Im Übrigen gelten die gesetzlichen Voraussetzungen und Rechtsfolgen der Rücktritts- und Kündigungsrechte, soweit im Vertrag oder in diesen Allgemeinen Verkaufs- und Lieferbedingungen der CHB nicht ausdrücklich etwas anderes vorgesehen ist.

Soweit ein Vertrag aus von Kunden zu vertretenden Gründen, oder auf dessen Veranlassung nicht durchgeführt wird, hat die CHB Anspruch auf Schadensersatz nach Maßgabe der gesetzlichen Vorschriften.

 §6 Abnahme, Lieferung, Gefahrübergang, Annahmeverzug

Eine Abnahme der Ware erfolgt an dem im Vertrag vereinbarten Standort, oder wenn hierzu nichts vereinbart ist, in der Niederlassung der CHB. Dies ist jeweils der Erfüllungsort. Falls der Kunde die Lieferung der Ware an einen anderen Ort (Versendungskauf) wünscht, trägt der Kunde die Kosten der Versendung. Hierzu gehören auch anfallende Steuern, Gebühren und sonstige öffentliche Abgaben.
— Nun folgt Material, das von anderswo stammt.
import Summits.QuantumFields.YangMills.Theorems.BalabanUVNodesN08AlphaEq324RowSuppliers
import Literature.MathematicalPhysics.QuantumFieldTheory.Balaban1983to89.B1Eq324CumulantTaylor

/-!
# Route «BalabanUVNodes», Track-A DAG node N08 = [Balaban1985UV3] Thm 1 p. 257 ∕ Thm 2 p. 272 — THE SUPPLIER SOCKET OF THE SOURCE-FAITHFUL (3.24) ROW:
# `Eq324` bound-weakening and the EXACT `h324` row of `StepAlphaEq324(Core∕CoreLT)` from a per-history sandwich «`0 < ∫_{box} e^{𝒱} dμ` and
# `|log ∫ − Σ_{n≤n̄} cum n∕n!| ≤ E`» with `E` below the booked unit `(Ca+Cc)·(Lᵏg₀²)^{3+κ₀}·|T₁^{(k)}|`

Cell `pub-ymgap`, seat `pub-ymgap-dag-n08-w4` gen 0 (INTENT-7; last file of the (α)-schema lineage p585687 … p593247).  `bears_on: R4∕N08`; filed
`--supports stmt-QuantumFields-20542` (K1⁷).  THEOREMS ONLY (def-free, sorry-free, standard axioms).

WHY.  After `B1Eq324BenfattoSect5BasicLemma.basicLemmaPrinted_holds` (dag-n08-c p591044 ✓) the [2]-line delivers its conclusion in SANDWICH form
(`B1Eq324BenfattoSpecialisation.abs_log_integral_sub_cumulantSum_le`: `|log ∫ Πχ̂ e^{H_J} dP̂₀ − cumulantSum …| ≤ |I|·errTerm …`, then `errTerm_pFun_le`:
`|I|·errTerm ≤ C·η^κ·|I|`), and any future GENERALISED lemma over a class of Gaussian lattice fields (this seat's located note `HOME/pub-ymgap-dag-n08-w4/
N08-IDENT-BRIDGE-NOTE.md`) will do the same.  The (α)-row of the edited clauses (`…RowSuppliers` :98, `…Row.StepAlphaEq324.h324`, `…RowCore`, `…RowRange`)
reads `Eq324 (∫ ω in (𝔖 k).box h, e^{𝒱} ∂μ) ((𝔖 k).cum h U) 𝔠.nbar (𝔠.Ca + 𝔠.Cc) (Lᵏ·S.g0sq) (3 + 𝔠.κ₀) (S.sites k)`.  This file is the plug between the two
shapes, so that on the (α) side nothing has to be re-typed when a supplier lands:
* §1 `Eq324` algebra (not in the tree before): `eq324_mono` (the witness `r` is kept, only the BOUND `C·s^κ·vol ≤ C'·s'^{κ'}·vol'` is weakened),
  `eq324_congr_cum` (cumulant sequences agreeing on `Icc 1 n̄`), `eq324_of_abs_log_le` (sandwich with ANY error `E ≤ C·s^κ·vol` + positivity ⇒ `Eq324`;
  = `B1Eq324CumulantTaylor.eq324_iff_abs_log_sub_le` composed with the weakening).
* §2 ★ `h324Row_of_abs_log_le` — the exact `h324` row at the record's booked constant from a per-(h, U) sandwich with error `E h U ≤ (Ca+Cc)·unit_k`;
  `h324Row_of_eq324_le` — from any per-(h, U) `Eq324` with constants `(C', s', κ', vol')` whose bound is below the booked one.
HONEST SCOPE.  Real arithmetic over the binder shape; nothing about which supplier is RIGHT for Bałaban's data (the IDENT ∕ generalised-lemma question of the
located note; class II); count-neutral; N08 NOT discharged; nothing continuum ∕ OS ∕ mass gap ∕ Clay — R4 closes the conditional finite-𝕋⁴ rung `BalabanLadder.UV` only.
-/

noncomputable section

namespace Summit.QuantumFields.YangMills.Theorems.BalabanUVNodesN08AlphaEq324RowSocket

open MeasureTheory
open scoped BigOperators Nat
open Literature.MathematicalPhysics.QuantumFieldTheory.Balaban1983to89
open Literature.MathematicalPhysics.QuantumFieldTheory.Balaban1983to89.B1Sect3Statements (Eq324)
open Literature.MathematicalPhysics.QuantumFieldTheory.Balaban1983to89.B1Eq324CumulantTaylor (eq324_iff_abs_log_sub_le abs_log_sub_le_of_eq324)
open Literature.MathematicalPhysics.QuantumFieldTheory.Balaban1985CMP102.Setting
open Summit.QuantumFields.Balaban3D.Carriers
open Summit.QuantumFields.Balaban3D.Proofs.Primitives (AlphaConsts)
open Summit.QuantumFields.Balaban3D.Proofs.GroupModelLieC (lieC)

/-! ## §1 `Eq324` algebra: bound weakening, cumulant congruence, sandwich form -/

section Algebra

variable {lhs : ℝ} {cum cum' : ℕ → ℝ} {nbar : ℕ} {C s κ vol C' s' κ' vol' : ℝ}

/-- **BOUND WEAKENING**: an `Eq324` with error budget `C·s^κ·vol` is an `Eq324` with any larger budget `C'·s'^{κ'}·vol'` (same witness `r`).
[cite: Balaban1982Higgs1, (3.24) p.616 (bookkeeping)] -/
theorem eq324_mono (h : Eq324 lhs cum nbar C s κ vol) (hle : C * s ^ κ * vol ≤ C' * s' ^ κ' * vol') : Eq324 lhs cum nbar C' s' κ' vol' := by
  obtain ⟨r, hr, hlhs⟩ := h
  exact ⟨r, hr.trans hle, hlhs⟩

/-- **CUMULANT CONGRUENCE**: `Eq324` only reads the cumulants `cum n` for `n ∈ Icc 1 n̄`. [cite: Balaban1982Higgs1, (3.24) p.616 (bookkeeping)] -/
theorem eq324_congr_cum (h : Eq324 lhs cum nbar C s κ vol) (hcum : ∀ n ∈ Finset.Icc 1 nbar, cum' n = cum n) : Eq324 lhs cum' nbar C s κ vol := by
  obtain ⟨r, hr, hlhs⟩ := h
  refine ⟨r, hr, ?_⟩
  rw [hlhs]
  congr 2
  exact Finset.sum_congr rfl fun n hn => by rw [hcum n hn]

/-- **SANDWICH FORM ⇒ `Eq324`**: a positive `lhs` with `|log lhs − Σ_{n=1}^{n̄} cum n∕n!| ≤ E` and `E ≤ C·s^κ·vol` is an `Eq324` with budget `C·s^κ·vol`
(`B1Eq324CumulantTaylor.eq324_iff_abs_log_sub_le` + weakening). [cite: Balaban1982Higgs1, (3.24) p.616] -/
theorem eq324_of_abs_log_le (hlhs : 0 < lhs) {E : ℝ} (hE : |Real.log lhs - ∑ n ∈ Finset.Icc 1 nbar, cum n / (n ! : ℝ)| ≤ E)
    (hle : E ≤ C * s ^ κ * vol) : Eq324 lhs cum nbar C s κ vol :=
  (eq324_iff_abs_log_sub_le hlhs cum nbar C s κ vol).2 (hE.trans hle)

/-- … and conversely the sandwich with the budget itself (`abs_log_sub_le_of_eq324`, re-exported for the socket's users). [cite: Balaban1982Higgs1, (3.24) p.616] -/
theorem abs_log_le_of_eq324 (h : Eq324 lhs cum nbar C s κ vol) :
    0 < lhs ∧ |Real.log lhs - ∑ n ∈ Finset.Icc 1 nbar, cum n / (n ! : ℝ)| ≤ C * s ^ κ * vol :=
  ⟨h.pos, abs_log_sub_le_of_eq324 h⟩

end Algebra

/-! ## §2 The `h324` row of the edited (α) clauses from a supplier's sandwich -/

section Row

variable {L : ℕ} {S : Scales L} {G : Type} [GaugeGroup G] [MeasurableSpace G] [HaarData G] (𝔊 : GroupModel G) (𝔠 : AlphaConsts L 𝔊.N)
  (𝔖 : ∀ k, StepSeries S G ↥(lieC 𝔊) (nblkOf S 𝔠.lane.carrier k) k) (k : ℕ)

/-- ★ **THE (3.24) ROW OF THE EDITED CLAUSES FROM A SANDWICH SUPPLIER**: if for every history `h` and field `U` the step's box fluctuation integral is positive
and `|log ∫_{box h} e^{𝒱 h U} dμ − Σ_{n=1}^{n̄} ⟨𝒱ⁿ⟩ᵀ∕n!| ≤ E h U` with `E h U ≤ (Ca + Cc)·(Lᵏg₀²)^{3+κ₀}·|T₁^{(k)}|`, then the row
`…Row.StepAlphaEq324.h324` ∕ `…RowCore.StepAlphaEq324Core.h324` ∕ `…RowRange.StepAlphaEq324CoreLT.h324` holds VERBATIM.  This is the plug for
`B1Eq324BenfattoSpecialisation.abs_log_integral_sub_cumulantSum_le`-shaped conclusions (and `errTerm_pFun_le` for the budget comparison).
[cite: Balaban1982Higgs1, (3.24) p.616; Balaban1985UV3, (58) p.270] -/
theorem h324Row_of_abs_log_le (E : Hist S.P (k + 1) → GaugeField S.P (k + 1) G → ℝ)
    (hpos : ∀ h (U : GaugeField S.P (k + 1) G), 0 < ∫ ω in (𝔖 k).box h, Real.exp ((𝔖 k).𝒱 h U ω) ∂(𝔖 k).μ)
    (hsand : ∀ h (U : GaugeField S.P (k + 1) G),
      |Real.log (∫ ω in (𝔖 k).box h, Real.exp ((𝔖 k).𝒱 h U ω) ∂(𝔖 k).μ) - ∑ n ∈ Finset.Icc 1 𝔠.nbar, (𝔖 k).cum h U n / (n ! : ℝ)| ≤ E h U)
    (hE : ∀ h (U : GaugeField S.P (k + 1) G), E h U ≤ (𝔠.Ca + 𝔠.Cc) * ((L : ℝ) ^ k * S.g0sq) ^ (3 + 𝔠.κ₀) * S.sites k) :
    ∀ h (U : GaugeField S.P (k + 1) G),
      Eq324 (∫ ω in (𝔖 k).box h, Real.exp ((𝔖 k).𝒱 h U ω) ∂(𝔖 k).μ) ((𝔖 k).cum h U) 𝔠.nbar (𝔠.Ca + 𝔠.Cc)
        ((L : ℝ) ^ k * S.g0sq) (3 + 𝔠.κ₀) (S.sites k) :=
  fun h U => eq324_of_abs_log_le (hpos h U) (hsand h U) (hE h U)

/-- **THE (3.24) ROW FROM ANY `Eq324` WITH A SMALLER BUDGET**: a supplier delivering, per `(h, U)`, `Eq324` of the step's box integral with its own constants
`(C' h U, s', κ', vol')` whose budget is below the booked one gives the row (bound weakening `eq324_mono`).
[cite: Balaban1982Higgs1, (3.24) p.616; Balaban1985UV3, (58) p.270] -/
theorem h324Row_of_eq324_le (C' : Hist S.P (k + 1) → GaugeField S.P (k + 1) G → ℝ) (s' κ' vol' : ℝ)
    (h324' : ∀ h (U : GaugeField S.P (k + 1) G),
      Eq324 (∫ ω in (𝔖 k).box h, Real.exp ((𝔖 k).𝒱 h U ω) ∂(𝔖 k).μ) ((𝔖 k).cum h U) 𝔠.nbar (C' h U) s' κ' vol')
    (hle : ∀ h (U : GaugeField S.P (k + 1) G), C' h U * s' ^ κ' * vol' ≤ (𝔠.Ca + 𝔠.Cc) * ((L : ℝ) ^ k * S.g0sq) ^ (3 + 𝔠.κ₀) * S.sites k) :
    ∀ h (U : GaugeField S.P (k + 1) G),
      Eq324 (∫ ω in (𝔖 k).box h, Real.exp ((𝔖 k).𝒱 h U ω) ∂(𝔖 k).μ) ((𝔖 k).cum h U) 𝔠.nbar (𝔠.Ca + 𝔠.Cc)
        ((L : ℝ) ^ k * S.g0sq) (3 + 𝔠.κ₀) (S.sites k) :=
  fun h U => eq324_mono (h324' h U) (hle h U)

end Row

end Summit.QuantumFields.YangMills.Theorems.BalabanUVNodesN08AlphaEq324RowSocket

end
Im Fall eines Versendungskaufs wird der Transporteur und die Art der Versendung durch die CHB bestimmt, soweit nicht abweichendes vereinbart wird. Hierbei schuldet die CHB nicht die Wahl der kostengünstigsten oder schnellsten Versandart und haftet nicht für die Auswahl und Überwachung des Transporteurs. Der Kunde hat beim Versendungskauf auf seine Kosten dafür zu sorgen, dass die CHB oder ein Transporteur den Aufstell- und Montageort mit den für den Transport des Kaufobjekts üblichen oder notwendigen Transport- und Abladehilfsmitteln ohne Schwierigkeiten erreichen kann. Der Kunde hat eventuell erforderliche Transportwege auf seine Kosten herzustellen. Etwaige durch den Kunden zu vertretene Verzögerungskosten die der CHB oder dem Transporteur entstehen, hat der Kunde zu tragen. Hierzu ist eine schriftliche Erklärung des Kunden als Nachweis einer solchen Anweisung erforderlich. Der Kunde trägt die Kosten der Transportversicherung. Ist der Kunde Unternehmer, geht beim Versendungskauf die Gefahr des zufälligen Untergangs und der zufälligen Verschlechterung der Ware, sowie die Gefahr der Lieferverzögerung mit Übergabe der Ware an den Transporteur auf den Kunden über. Dies gilt auch dann, wenn die CHB den Transport veranlasst, oder die Kosten des Transports übernommen hat.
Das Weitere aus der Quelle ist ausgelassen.